**** Data to examine ****

/-!
# Crux `CubicForrelation.NearExactIsExact` (stmt-QuantumAdvantage-14043) — n = 12: the level-`≥ 6` × level-`≥ 6` branch of the OPEN
  window `57/64 < Φ < 29/32` is DEAD; two cubics on 12 bits with `W_f, W_g ∈ 64ℤ` have `Φ ≤ 57/64` or `Φ = 1` (tight: `F8ChainTwelve`)

Certificate seat `b2b-cforr-cert` (gen 27).  HONEST FRAMING: a kernel-checked finite-slice theorem (standard axioms; `decide` only on closed
integer/Boolean identities) about cubic Boolean pairs on 12 bits.  It closes ONE of the three branches (level-6 × level-6; the type-O and level-5
branches below `29/32` remain) of the open window for all sixteen undecided values `913/1024 … 928/1024` at once.  NO new value of `θ₁₂`
(`θ₁₂ ∈ [57/64, 14847/16384]` unchanged); NOT summit progress.

Setting.  Cubic `f, g` on 12 bits with `W_g = 64u''`, `W_f = 64wf` (both sides at level `≥ 6`), `57/64 < Φ < 1`; residuals `e = u'' − (−1)^f`
(x-space) and `e′ = wf − (−1)^g` (y-space); `B := Σe² = Σe′² = 8192(1 − Φ) ≤ 895`.  By gen 26 (`tzw_levelSix_window_Z512`) both even sets
`Z = {u'' even}`, `Z′ = {wf even}` are 9-flats; `e` is odd exactly on `Z`.

THE ARGUMENT (`tz_levelSix_both_window_false`).
1. (…TwelveZ512SignAffine) The mod-4 sign `σ` of `e` on `Z` is AFFINE (5-flat congruence `gh_flat5` + three avoiding transversal directions),
   so the signed indicator `S = σ·1_Z` has character sums `M(y) = Ŝ(y) ∈ {0, ±512}`, non-zero at exactly `8` frequencies; same for `S′`, `M′`.
2. Duality `ê = −64e′` (`l5k_duality`) and the `ℓ¹` budget `2Σ|e − S| ≤ B − 512 ≤ 383` give, with `s := M/64 ∈ {0, ±8}`:
   `64·|e′(y) + s(y)| = |(e − S)^(y)| ≤ 191`, so `e′ = −s + δ` with `|δ| ≤ 2` everywhere; symmetrically `e = −s′ + δ′`, `|δ′| ≤ 2`.
3. Parseval for `π = e − S` (`π̂ = −64(e′ + s)`): `Σ_y (e′ + s)² = Σ_x (e − S)²`; symmetrically `Σ_x (e + s′)² = Σ_y (e′ − S′)²`.  Hence
   `Q := Σ_x [(e − S)² − (e + s′)²]` and `Q′ := Σ_y [(e′ − S′)² − (e′ + s)²]` satisfy `Q + Q′ = 0`.
4. Pointwise (a check over the fifteen possible local patterns `s′ ∈ {0, ±8}`, `δ′ ∈ {−2,…,2}`; `tzb_pt_on`, `tzb_pt_off`):
   `2e(x)² − [(e − S)² − (e + s′)²](x) ≥ 3·[x ∈ Z] + 32·[s′(x) ≠ 0]`.  Summing over `x` (`#Z = 512`, `#{s′ ≠ 0} = 8`): `2B − Q ≥ 1792`;
   likewise `2B − Q′ ≥ 1792`; adding, `4B ≥ 3584`, i.e. `B ≥ 896`, i.e. `Φ ≤ 57/64` — contradiction.
Equality `B = 896` forces `e = ±1` on `Z` off an 8-set where `e = ±7`, `e = 0` off `Z` (both sides): exactly the shape of the record pair
`Negative/F8ChainTwelve` (`Φ = 57/64`), so the bound is tight in this branch.

Main statements: `tz_levelSix_both_window_false`, `tz_levelSix_both_le_5764` (`Φ < 1 ⇒ Φ ≤ 57/64`), `tz_levelSix_both_isolation`
(`Φ > 57/64 ⇒ Φ = 1`).

References: MacWilliams–Sloane (1977) Ch. 13–14; R. O'Donnell (2014) §1.4 (Parseval, Fourier duality); O. Rothaus (1976).  Axioms: the
standard three.
-/

set_option linter.dupNamespace false -- D-0017: single-problem summit ⇒ `QuantumAdvantage.QuantumAdvantage` by design

noncomputable section

namespace Summit.QuantumAdvantage.QuantumAdvantage.Theorems.CubicForrelation.NearExactIsExact

open Finset
open Literature.Computability.QuantumComplexity
open Literature.Computability.QuantumComplexity.BuzetChailloux (bxor zeroVec bxor_bxor_cancel_left bxor_zeroVec zeroVec_bxor bxor_comm
  bxor_self)
open Literature.Computability.QuantumComplexity.DerivativeWalsh (W sum_W_sq)
open Literature.Computability.QuantumComplexity.Simon (twist_eq_one_or)

/-! ### Pointwise arithmetic -/

/-- **Pointwise inequality on `Z`** (`e` odd, `S = σ` the mod-4 sign, `s ∈ {0, ±8}`, `|e + s| ≤ 2`):
`3 + 32·[s ≠ 0] ≤ 2e² − ((e − σ)² − (e + s)²)`. [this work] -/
theorem tzb_pt_on (e s : ℤ) (he : Odd e) (hs : s = 0 ∨ s = 8 ∨ s = -8) (hd : |e + s| ≤ 2) :
    3 + 32 * (if s = 0 then (0 : ℤ) else 1) ≤ 2 * e ^ 2 - ((e - sZ (decide (e % 4 = 3))) ^ 2 - (e + s) ^ 2) := by
  have ho := Int.odd_iff.1 he
  have h1 := abs_le.1 hd
  rcases hs with rfl | rfl | rfl
  · rcases (show e = -1 ∨ e = 1 by omega) with rfl | rfl <;> decide
  · rcases (show e = -9 ∨ e = -7 by omega) with rfl | rfl <;> decide
  · rcases (show e = 7 ∨ e = 9 by omega) with rfl | rfl <;> decide

/-- **Pointwise inequality off `Z`** (`e` even, `S = 0`, `s ∈ {0, ±8}`, `|e + s| ≤ 2`): `32·[s ≠ 0] ≤ 2e² − (e² − (e + s)²)`. [this work] -/
theorem tzb_pt_off (e s : ℤ) (he : Even e) (hs : s = 0 ∨ s = 8 ∨ s = -8) (hd : |e + s| ≤ 2) :
    32 * (if s = 0 then (0 : ℤ) else 1) ≤ 2 * e ^ 2 - ((e - 0) ^ 2 - (e + s) ^ 2) := by
  have hev := Int.even_iff.1 he
  have h1 := abs_le.1 hd
  rcases hs with rfl | rfl | rfl
  · simp only [if_true]; nlinarith
  · rcases (show e = -10 ∨ e = -8 ∨ e = -6 by omega) with rfl | rfl | rfl <;> decide
  · rcases (show e = 6 ∨ e = 8 ∨ e = 10 by omega) with rfl | rfl | rfl <;> decide

/-- `ℓ¹` versus energy on `Z` at modulus `4`: `σ = ±1`, `4 ∣ e − σ` ⇒ `2|e − σ| ≤ e² − 1`. [folklore] -/
theorem tzb_l1_on {e σ : ℤ} (hσ : σ = 1 ∨ σ = -1) (h4 : (4 : ℤ) ∣ e - σ) : 2 * |e - σ| ≤ e ^ 2 - 1 := by
  obtain ⟨q, hq⟩ := h4
  have he : e = σ + 4 * q := by linarith
  subst he
  rw [show σ + 4 * q - σ = 4 * q by ring]
  rcases le_or_gt 0 q with hq0 | hq0
  · rw [abs_of_nonneg (by linarith)]
    rcases eq_or_lt_of_le hq0 with h | h
    · subst h; rcases hσ with rfl | rfl <;> norm_num
    · have h1 : (1 : ℤ) ≤ q := h
      rcases hσ with rfl | rfl <;> nlinarith
  · rw [abs_of_neg (by linarith)]
    have h1 : q ≤ -1 := by omega
    rcases hσ with rfl | rfl <;> nlinarith

/-- `ℓ¹` versus energy off `Z`: `e` even ⇒ `2|e| ≤ e²`. [folklore] -/
theorem tzb_l1_off {e : ℤ} (he : Even e) : 2 * |e - 0| ≤ e ^ 2 - 0 := by
  obtain ⟨q, hq⟩ := he
  subst hq
  rw [sub_zero, sub_zero]
  rcases le_or_gt 0 q with hq0 | hq0
  · rw [abs_of_nonneg (by linarith)]
    rcases eq_or_lt_of_le hq0 with h | h
    · subst h; norm_num
    · have h1 : (1 : ℤ) ≤ q := h
      nlinarith
  · rw [abs_of_neg (by linarith)]
    have h1 : q ≤ -1 := by omega
    nlinarith
/-- **The Gram matrix of the end tends to `δ`**: under `h − δ = O₂(r^{−α})`, `α > 0`,
`h_{ij}(z) → δ_{ij}` entrywise, i.e. as matrices, as `‖z‖ → ∞`. [folklore] -/
theorem tendsto_gram_hCoeff_cobounded {α : ℝ} (hα : 0 < α) (hAF : e.IsMetricAsymptoticallyFlat D α) :
    Tendsto (fun z : E3 ↦ (Matrix.of fun i j ↦ hCoeff e D z (EuclideanSpace.single i 1)
      (EuclideanSpace.single j 1) : Matrix (Fin 3) (Fin 3) ℝ)) (cobounded E3) (𝓝 1) := by
  -- `‖h(z) − δ‖ → 0`
  have h0 : Tendsto (fun z : E3 ↦ ‖hCoeff e D z - (innerSL ℝ : E3 →L[ℝ] E3 →L[ℝ] ℝ)‖)
      (cobounded E3) (𝓝 0) := by
    have hO := hAF 0 (Nat.zero_le _)
    have hr : Tendsto (fun z : E3 ↦ ‖z‖ ^ (-α - (0 : ℕ) : ℝ)) (cobounded E3) (𝓝 0) := by
      simp only [Nat.cast_zero, sub_zero]
      exact (tendsto_rpow_neg_atTop hα).comp tendsto_norm_cobounded_atTop
    have h := hO.trans_tendsto hr
    refine h.congr fun z ↦ ?_
    rw [norm_iteratedFDeriv_zero]
  -- entrywise convergence
  refine tendsto_pi_nhds.2 fun i ↦ tendsto_pi_nhds.2 fun j ↦ ?_
  have hb := abs_gram_sub_one_le (EuclideanSpace.basisFun (Fin 3) ℝ) (G := hCoeff e D)
  have hent : Tendsto (fun z : E3 ↦ (Matrix.of fun i j ↦ hCoeff e D z (EuclideanSpace.single i 1)
      (EuclideanSpace.single j 1)) i j - (1 : Matrix (Fin 3) (Fin 3) ℝ) i j) (cobounded E3) (𝓝 0) := by
    refine squeeze_zero_norm (fun z ↦ ?_) h0
    rw [Real.norm_eq_abs]
    have := hb z i j
    simpa only [EuclideanSpace.basisFun_apply] using this
  have := hent.add_const ((1 : Matrix (Fin 3) (Fin 3) ℝ) i j)
  simpa using this

/-- **`(h_{ij})⁻¹ √(det h_{ij}) → δ` at infinity** (entrywise, as matrices): the inverse and
the determinant are continuous at the identity matrix (Mathlib's `continuousAt_matrix_inv`,
`Continuous.matrix_det`). [folklore] -/
theorem tendsto_gramInvSqrtDet_cobounded {α : ℝ} (hα : 0 < α)
    (hAF : e.IsMetricAsymptoticallyFlat D α) :
    Tendsto (fun z : E3 ↦ Real.sqrt (Matrix.of fun i j ↦ hCoeff e D z (EuclideanSpace.single i 1)
        (EuclideanSpace.single j 1) : Matrix (Fin 3) (Fin 3) ℝ).det •
      (Matrix.of fun i j ↦ hCoeff e D z (EuclideanSpace.single i 1)
        (EuclideanSpace.single j 1) : Matrix (Fin 3) (Fin 3) ℝ)⁻¹) (cobounded E3) (𝓝 1) := by
  have hH := e.tendsto_gram_hCoeff_cobounded D hα hAF
  -- the inverse
  have hinv : ContinuousAt (Inv.inv : Matrix (Fin 3) (Fin 3) ℝ → Matrix (Fin 3) (Fin 3) ℝ) 1 := by
    refine continuousAt_matrix_inv _ ?_
    rw [Matrix.det_one]
    have : (Ring.inverse : ℝ → ℝ) = Inv.inv := Ring.inverse_eq_inv'
    rw [this]
    exact continuousAt_inv₀ one_ne_zero
  have hI : Tendsto (fun z : E3 ↦ (Matrix.of fun i j ↦ hCoeff e D z (EuclideanSpace.single i 1)
      (EuclideanSpace.single j 1) : Matrix (Fin 3) (Fin 3) ℝ)⁻¹) (cobounded E3) (𝓝 1) := by
    have := hinv.tendsto.comp hH
    rw [inv_one] at this
    exact this
  -- the determinant
  have hdet : Tendsto (fun z : E3 ↦ Real.sqrt (Matrix.of fun i j ↦ hCoeff e D z
      (EuclideanSpace.single i 1) (EuclideanSpace.single j 1) : Matrix (Fin 3) (Fin 3) ℝ).det)
      (cobounded E3) (𝓝 1) := by
    have h1 : Tendsto (fun z : E3 ↦ (Matrix.of fun i j ↦ hCoeff e D z
        (EuclideanSpace.single i 1) (EuclideanSpace.single j 1) : Matrix (Fin 3) (Fin 3) ℝ).det)
        (cobounded E3) (𝓝 (1 : Matrix (Fin 3) (Fin 3) ℝ).det) :=
      (continuous_id.matrix_det.tendsto _).comp hH
    rw [Matrix.det_one] at h1
    have h2 := (Real.continuous_sqrt.tendsto 1).comp h1
    rwa [Real.sqrt_one] at h2
  have := hdet.smul hI
  rwa [one_smul] at this

/-- **A radius beyond which `(h_{ij})⁻¹ √(det h_{ij})` is `ε`-close to `δ`** entrywise, for
every `ε > 0`. [folklore] -/
theorem exists_radius_abs_gramInvSqrtDet_sub_one_le {α : ℝ} (hα : 0 < α)
    (hAF : e.IsMetricAsymptoticallyFlat D α) {ε : ℝ} (hε : 0 < ε) :
    ∃ ρ₀ : ℝ, ∀ z : E3, ρ₀ ≤ ‖z‖ → ∀ k l,
      |(Matrix.of fun i j ↦ hCoeff e D z (EuclideanSpace.single i 1)
          (EuclideanSpace.single j 1) : Matrix (Fin 3) (Fin 3) ℝ)⁻¹ k l *
        Real.sqrt (Matrix.of fun i j ↦ hCoeff e D z (EuclideanSpace.single i 1)
          (EuclideanSpace.single j 1) : Matrix (Fin 3) (Fin 3) ℝ).det -
        (1 : Matrix (Fin 3) (Fin 3) ℝ) k l| ≤ ε := by
  have h := e.tendsto_gramInvSqrtDet_cobounded D hα hAF
  have hkl : ∀ k l, ∀ᶠ z in cobounded E3,
      |(Matrix.of fun i j ↦ hCoeff e D z (EuclideanSpace.single i 1)
          (EuclideanSpace.single j 1) : Matrix (Fin 3) (Fin 3) ℝ)⁻¹ k l *
        Real.sqrt (Matrix.of fun i j ↦ hCoeff e D z (EuclideanSpace.single i 1)
          (EuclideanSpace.single j 1) : Matrix (Fin 3) (Fin 3) ℝ).det -
        (1 : Matrix (Fin 3) (Fin 3) ℝ) k l| ≤ ε := by
    intro k l
    have hk : Tendsto (fun z : E3 ↦ (Real.sqrt (Matrix.of fun i j ↦ hCoeff e D z
        (EuclideanSpace.single i 1) (EuclideanSpace.single j 1) : Matrix (Fin 3) (Fin 3) ℝ).det •
        (Matrix.of fun i j ↦ hCoeff e D z (EuclideanSpace.single i 1)
          (EuclideanSpace.single j 1) : Matrix (Fin 3) (Fin 3) ℝ)⁻¹) k) (cobounded E3)
        (𝓝 ((1 : Matrix (Fin 3) (Fin 3) ℝ) k)) := tendsto_pi_nhds.1 h k
    have hkl : Tendsto (fun z : E3 ↦ (Real.sqrt (Matrix.of fun i j ↦ hCoeff e D z
        (EuclideanSpace.single i 1) (EuclideanSpace.single j 1) : Matrix (Fin 3) (Fin 3) ℝ).det •
        (Matrix.of fun i j ↦ hCoeff e D z (EuclideanSpace.single i 1)
          (EuclideanSpace.single j 1) : Matrix (Fin 3) (Fin 3) ℝ)⁻¹) k l) (cobounded E3)
        (𝓝 ((1 : Matrix (Fin 3) (Fin 3) ℝ) k l)) := tendsto_pi_nhds.1 hk l
    have hev := (Metric.tendsto_nhds.1 hkl) ε hε
    filter_upwards [hev] with z hz
    rw [Real.dist_eq] at hz
    refine le_of_lt (by simpa [Matrix.smul_apply, smul_eq_mul, mul_comm] using hz)
  have hall : ∀ᶠ z in cobounded E3, ∀ k l,
      |(Matrix.of fun i j ↦ hCoeff e D z (EuclideanSpace.single i 1)
          (EuclideanSpace.single j 1) : Matrix (Fin 3) (Fin 3) ℝ)⁻¹ k l *
        Real.sqrt (Matrix.of fun i j ↦ hCoeff e D z (EuclideanSpace.single i 1)
          (EuclideanSpace.single j 1) : Matrix (Fin 3) (Fin 3) ℝ).det -
        (1 : Matrix (Fin 3) (Fin 3) ℝ) k l| ≤ ε :=
    eventually_all.2 fun k ↦ eventually_all.2 fun l ↦ hkl k l
  obtain ⟨ρ₀, -, hρ₀⟩ := (hasBasis_cobounded_norm (E := E3)).eventually_iff.1 hall
  exact ⟨ρ₀, fun z hz ↦ hρ₀ (show z ∈ {x | ρ₀ ≤ ‖x‖} from hz)⟩

end AFEnd

end Literature.Geometry.Lorentzian

end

****

## Problem to solve
The answer must be every line of the records that holds the string "IsMetricAsymptoticallyFlat".

## Your solution
theorem tendsto_gram_hCoeff_cobounded {α : ℝ} (hα : 0 < α) (hAF : e.IsMetricAsymptoticallyFlat D α) :
    (hAF : e.IsMetricAsymptoticallyFlat D α) :
    (hAF : e.IsMetricAsymptoticallyFlat D α) {ε : ℝ} (hε : 0 < ε) :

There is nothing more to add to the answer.